USA 2008. R,B: Martin Scorsese. K: Robert Elswit, Ellen Kuras, Andrew Lesnie, Emmanuel Lubezki, Declan Quinn, Robert Richardson, John Toll u.a. S: David Tedeschi. M: The Rolling Stones. P: Concert Productions International.
122 Min. Kinowelt ab 4.4.08

Let There Be Rock!

Von Bettina Schuler Es gibt nur zwei Möglichkeiten: Man haßt oder liebt die Stones. Daß es sich jedoch trotz aller Vorbehalte gegenüber diesen nicht altern wollenden Rockopas lohnen kann, einem über zweistündigen Konzertfilm der Rockband beizuwohnen, zeigt Martin Scorseses Shine a Light. Denn für seine neueste Musikdokumentation ist es dem bekennenden Stones-Anhänger Scorsese gelungen, die Crème de la Crème der Kameramänner zu gewinnen. Wie den zweifachen Oscargewinner Robert Richardson, der schon bei Scorseses fulminantem Aviator dabei war, John Toll, der unter anderem die Kameraführung bei Der schmale Grat übernahm, um nur einige zu nennen.

Dank dieses künstlerischen Potentials und unterstützt durch einen wahnsinnigen technischen Aufwand fängt Scorsese in Shine a Light Konzertmomente ein, die dem üblichen Besucher im Gedränge der Massen entgehen und die durch die Entfernung zwischen Kamera und Bühne auch die gängigen Konzertmitschnitte nicht leisten können. Noch nie war man als Zuschauer so nah am Geschehen und konnte dem Pärchen Keith Richards und Ron Wood aus nächster Nähe beim musikalischen Kuscheln zu sehen.
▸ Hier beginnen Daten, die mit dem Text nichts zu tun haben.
import Summits.HodgeConjecture.HodgeConjecture.Theorems.F0D9opRoad2Mod            -- LETTER `RecordTameLevelQuotientModel` (ED. 6, door P″; imports the Body)
import Literature.AlgebraicGeometry.ShimuraVarieties.UnitaryShimuraCurveLevelQuotientAction    -- ★ p844619 A-p03 (g27): `RecordSystemGS.exists_levelQuotientAction_of_model` (+ the five §1 organs), cited BY NAME
import Literature.AlgebraicGeometry.Motives.IntegralModelTameQuotientSmoothProper            -- ★ A-p14 (g30): `IntegralModel.exists_tameQuotient_isSmoothProper_one` (+ `genericIso'`)
import Literature.AlgebraicGeometry.Motives.VarietiesProperProofs                          -- ★ `IsProjectiveOver.isProper`
import HarnessLib

/-!
# `F0P6qTameLevelQuotient` — ★ RE-HOME (rung-0 re-homing task, books INVENTORY §8.4 M-3; LEAD F0P6-plan (g4) «M-72») of the crux workfile `Lines/F0_P6q_TameLevelQuotient.lean`

This `Theorems/` module is the TREE BYTES of `Summits/HodgeConjecture/HodgeConjecture/Cruxes/HLiu418/Lines/F0_P6q_TameLevelQuotient.lean` (edition of record,
tree sha16 095a9dabe50403a6, 265 l., code-`sorry`-free) with the NAMESPACE KEPT — `Summit.HodgeConjecture.HodgeConjecture.Cruxes.HLiu418.F0P6qTameLevelQuotient` — MINUS its §1:
the head `quot_holds` (1 declaration) keeps its fully-qualified name UNCHANGED, while the six §1 theorems the workfile had re-pasted from A-p03 (g27)'s ★ organ
`Literature/AlgebraicGeometry/ShimuraVarieties/UnitaryShimuraCurveLevelQuotientAction.lean` (p844619) — `exists_levelQuotientAction`,
`hom_eq_recordHeckeTranslateGS_of_isHeckeTranslate`, `isGeometricQuotient_of_isSepQuotient`, `exists_levelQuotientAction_isGeometricQuotient`, `hσ_of_genericFibre_square`,
`exists_levelQuotientAction_of_model` — are NOT re-filed (gate `dedup.landed`, dry-run of v1 9eaff457 by LA7-p02 (g3) 10:28Z): they are CITED BY NAME from the ★ organ
(`RecordSystemGS.…` ∕ `IntegralModel.hσ_of_genericFibre_square`).  The paste existed only because the letter then lived over the `Lines/` Body, which re-declared
`…AppendixC.recordHeckeTranslateGS` and so could not be imported next to the organ; behind the gate the letter's Body is ★ `Theorems.F0D6CmCurveBody*`, which imports
★ `RecordCurveSec42Datum` by name, so organ and letter now read the SAME `recordHeckeTranslateGS` and the six statements coincide.  The one tree reader of a dropped
name (`Lines/F0_P6a_ModuliDatum.lean` l. 560, `…F0P6qTameLevelQuotient.exists_levelQuotientAction_isGeometricQuotient`) is served by the later `Lines/` SHIM (alias to
`RecordSystemGS.exists_levelQuotientAction_isGeometricQuotient`), not by this file.  Otherwise only this module docstring is re-headed and the `Lines` import is switched to
its ★ re-homed twin (`F0D9opRoad2Mod` → `Theorems.F0D9opRoad2Mod`).  Why a re-home: a `Theorems/` file cannot import a `Lines/` workfile (F0P6-ref1 o-6), and closing
stmt-HodgeConjecture-24832 `--as proved --by <Theorems decl>` at rung 0 needs the sorry-free Lines chain behind the gate (RE-HOME MAP v1.1, LA7-plan (g4),
2026-09-02; director g27 s1336 (R1)–(R3)).    Lines importers of the original: `F0_D9opRoad2`, `F0_P6a_ModuliDatum`.
After this file is ★ the Lines workfile is meant to become a one-import SHIM of it (a `Lines/` write, batched per cone on the LEAD's word), so no
environment ever holds two copies (NO-CROSS-IMPORT rule, «M-72» (3)).  It asserts nothing beyond what the workfile already proves.

## Original module docstring (verbatim)
# Sub-line «M-Q» `Lines/F0_P6q_TameLevelQuotient.lean` — `quot_holds : F0D9opRoad2.RecordTameLevelQuotientModel`, PROVED (0 sorry)

Cell `hodgecm-mathlib` (D-0151), programme P6 («MOD»), crux HLiu418 (`stmt-HodgeConjecture-24832`); sub-line of `Cruxes/HLiu418/Lines/F0_D9opRoad2`
ED. 6 (door P″, LEAD F0P6-plan (g0) ruling M-1), BY WRITE (no registry: it carries NO stub).  The parent's registered-to-be stub
`stub_MODquot : RecordTameLevelQuotientModel` (module ★ `Lines/F0D9opRoad2Mod`) is closed here BY NAME, sorry-free: **`theorem quot_holds :
RecordTameLevelQuotientModel`** (§2); the parent folds `stub_MODquot := F0P6qTameLevelQuotient.quot_holds` at its next edition (a `Theorems/` home is
impossible: Theorems files may not import `Cruxes/…/Lines` modules, where the letter lives).  Hand M-Q = A-p14 (g30) (head + integral half) with
A-p03 (g27) (generic-fibre half), rulings M-1 (F) ∕ M-1a (4); the two generic organs are ★ Literature (`--supports stmt-HodgeConjecture-24832`).

## The letter and its proof in two halves

`RecordTameLevelQuotientModel`: for a record datum `(F, ι₁, J⋆, K₀, S, hU7ₛ)` with `J⋆` hermitian invertible, small levels `Kc ≤ K` with `Kc`
normalised by `K`, a finite group `G` with `φ : K ↠ G` of kernel `Kc` and ORDER INVERTIBLE in `𝒪_{F,(w)}`, a smooth proper model `𝒮c` of
`M⋆_{Kc}` over `𝒪_{F,(w)}` (relative dimension `1`) with an action `ρ` of `G` over `Spec 𝒪_{F,(w)}` whose generic fibre is the record translate
`k ↦ T_{k⁻¹}` and with every point in a `G`-stable affine open — THERE IS a smooth proper model `𝒮` of `M⋆_K` and a model morphism
`ū : 𝒮c ⟶ 𝒮` whose generic fibre is the transition `u_{Kc→K} = S.M.map (homOfLE hKcK)`.
* §1 GENERIC-FIBRE HALF — A-p03 (g27)'s ★ organ `Literature/AlgebraicGeometry/ShimuraVarieties/UnitaryShimuraCurveLevelQuotientAction.lean`
  (p844619), IMPORTED (in the workfile: re-homed over the line Body; here: cited by name — see above): the translates descend through `φ` to `σ : G →* Aut_F(M⋆_{Kc})`, compatible with `ρ` through `𝒮c.genericIso` (the
  `hσ`-square), and `u_{Kc→K}` is a GEOMETRIC QUOTIENT of `M⋆_{Kc}` by `G` ([Deligne1979ShimuraVarieties] 2.7.1 (b)–(c); [MumfordAV1970]
  §7).  WHY RE-HOMED (source text identical up to one import and the namespace): the ★ organ imports
  `Literature/…/Liu2021/AppendixC/RecordCurveSec42Datum` for `recordHeckeTranslateGS`, while the letter lives over the line Body
  `Cruxes/HLiu418/Lines/D6CmCurveBody`, which declares THE SAME fully-qualified names (`…AppendixC.recordHeckeTranslateGS`, `restrictIsoOfLe`,
  …) by paste; Lean refuses to import both («environment already contains `…restrictIsoOfLe`»), so no file can cite the ★ organ BY NAME next
  to the letter.  §1 is therefore the ★ organ's six theorems with `RecordCurveSec42Datum` replaced by the Body (statements byte-identical,
  reading the Body's `recordHeckeTranslateGS` — the one the letter means), in this file's namespace; credit A-p03 (g27).
* §2 INTEGRAL HALF + HEAD — ★ `IntegralModel.exists_tameQuotient_isSmoothProper_one` (A-p14 (g30),
  `Literature/AlgebraicGeometry/Motives/IntegralModelTameQuotientSmoothProper.lean`): the tame quotient `𝒮c/G` is a smooth proper integral
  model of `M⋆_K` with `ū_F = u_{Kc→K}` (SGA 1 V 1.9∕1.5 via ★ `IntegralModel.exists_quotient_of_isProper`; Katz–Mazur A7.1 via ★
  `ActionOver.smoothOfRelativeDimension_one_and_isProper_gluedDesc_of_isUnit_card`, residue fields of `Spec 𝒪_{F,(w)}` perfect); `M⋆_K` is
  separated, being projective by the record's (F1) (★ `IsProjectiveOver.isProper`).
HC_CM is proved only modulo the 2 remaining named inputs (hLiu418 24832, h413 24833) — behind them the booked printed statements + the MOD package —
until rung 0 closes; this file removes the M-Q piece from the MOD boundary's open set once folded (ED. 7); no books row changes here.
-/

set_option autoImplicit false
-- the mandated namespace repeats `HodgeConjecture.HodgeConjecture` (D-0017), as in the parent line
set_option linter.dupNamespace false

noncomputable section

-- `(ρ.aut g).hom` with `ρ.aut g : Aut _` is only type-correct after unfolding `Aut` (as in ★ `RelativeSpec/FiniteGroupQuotientGluing`,
-- ★ `Motives/IntegralModelOfFiniteQuotient`, ★ `UnitaryShimuraCurveLevelQuotientAction`).
set_option backward.isDefEq.respectTransparency false

open CategoryTheory CategoryTheory.Limits AlgebraicGeometry NumberField IsDedekindDomain
open scoped Matrix
open Literature.NumberTheory.Automorphic Literature.NumberTheory.Automorphic.UnitaryGroup
open Literature.AlgebraicGeometry.ShimuraVarieties.UnitaryCanonicalModel
open Literature.NumberTheory.Automorphic.Liu2021.AppendixC
open Literature.AlgebraicGeometry.RelativeSpec (ActionOver)
open Literature.AlgebraicGeometry.Motives (IntegralModel SchemeOver IsSepQuotient)
open Literature.NumberTheory.EllipticCurves (genericFibre)
open Summit.HodgeConjecture.HodgeConjecture.Cruxes.HLiu418.F0D9opRoad2 (RecordTameLevelQuotientModel)

namespace Summit.HodgeConjecture.HodgeConjecture.Cruxes.HLiu418.F0P6qTameLevelQuotient

/-! ## §1 The generic-fibre half — ★ `Literature.AlgebraicGeometry.ShimuraVarieties.UnitaryCanonicalModel.RecordSystemGS.exists_levelQuotientAction_of_model` (A-p03 (g27), p844619), imported; nothing declared here -/

/-! ## §2 The head: integral half + assembly (A-p14 (g30)) -/

section Head

/-- **`quot_holds : RecordTameLevelQuotientModel`** — the tame level-quotient letter of the MOD boundary (the parent's ED. 6 stub
`stub_MODquot`) PROVED: at the letter's data, A-p03's ★ `RecordSystemGS.exists_levelQuotientAction_of_model` (imported by name) supplies the descended action
`σ` of `G = K/Kc` on `M⋆_{Kc}`, its compatibility with `ρ` through `𝒮c.genericIso` and the geometric quotient `u_{Kc→K} : M⋆_{Kc} → M⋆_K`;
`M⋆_K` is separated (projective, record (F1), ★ `IsProjectiveOver.isProper`); then ★ `IntegralModel.exists_tameQuotient_isSmoothProper_one`
(SGA 1 V 1.9∕1.5 + Katz–Mazur A7.1 over `𝒪_{F,(w)}`) yields the smooth proper model `𝒮 = 𝒮c/G` of `M⋆_K`, `ū : 𝒮c ⟶ 𝒮` and the
generic square `ū_F ≫ 𝒮.genericIso' = 𝒮c.genericIso' ≫ u_{Kc→K}`. [cite: KatzMazur1985, A7.1] -/
theorem quot_holds : RecordTameLevelQuotientModel := by
  intro F _ _ _ _ ι₁ Jstar K₀ S hU7ₛ hJ hJu K w Kc hKcK hn G _ _ φ hφ hφker hcard 𝒮c h𝒮c ρ hcov hρ
  obtain ⟨σ, hσ, hq, -⟩ := S.exists_levelQuotientAction_of_model hU7ₛ hJ hJu hKcK hn G φ hφ hφker w 𝒮c ρ hρ
  haveI : IsProper (S.M.obj K).hom := (S.projective K).isProper
  obtain ⟨𝒮, h𝒮, ū, -, -, hsq⟩ :=
    𝒮c.exists_tameQuotient_isSmoothProper_one h𝒮c ρ hcov hcard
      (⟨((Over.forget _).mapAut (S.M.obj Kc)).comp σ, fun g => Over.w (σ g).hom⟩ : ActionOver (S.M.obj Kc).hom G)
      hσ (S.M.map (homOfLE hKcK)) hq
  exact ⟨𝒮, h𝒮, ū, hsq⟩

end Head

end Summit.HodgeConjecture.HodgeConjecture.Cruxes.HLiu418.F0P6qTameLevelQuotient

end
Diese visuelle Nähe verleiht dem Film eine Intimität, die eine unglaublich enge Verbindung zwischen der Band und dem Zuschauer herstellt und dank der die Magie des Livekonzerts selbst in den Kinosaal überspringt. Durch den Rhythmus der Bilder, die sich am Rhythmus der Songs orientieren, hat der Zuschauer das Gefühl, neben den Boxen zu stehen. Und wenn die Kameras einen Blick in das Publikum werfen, ist man überrascht, wie jung die Mädels sind, die ekstatisch zu den Songs mitsingen. Daran haben selbst die über 50jährigen ihre Freude.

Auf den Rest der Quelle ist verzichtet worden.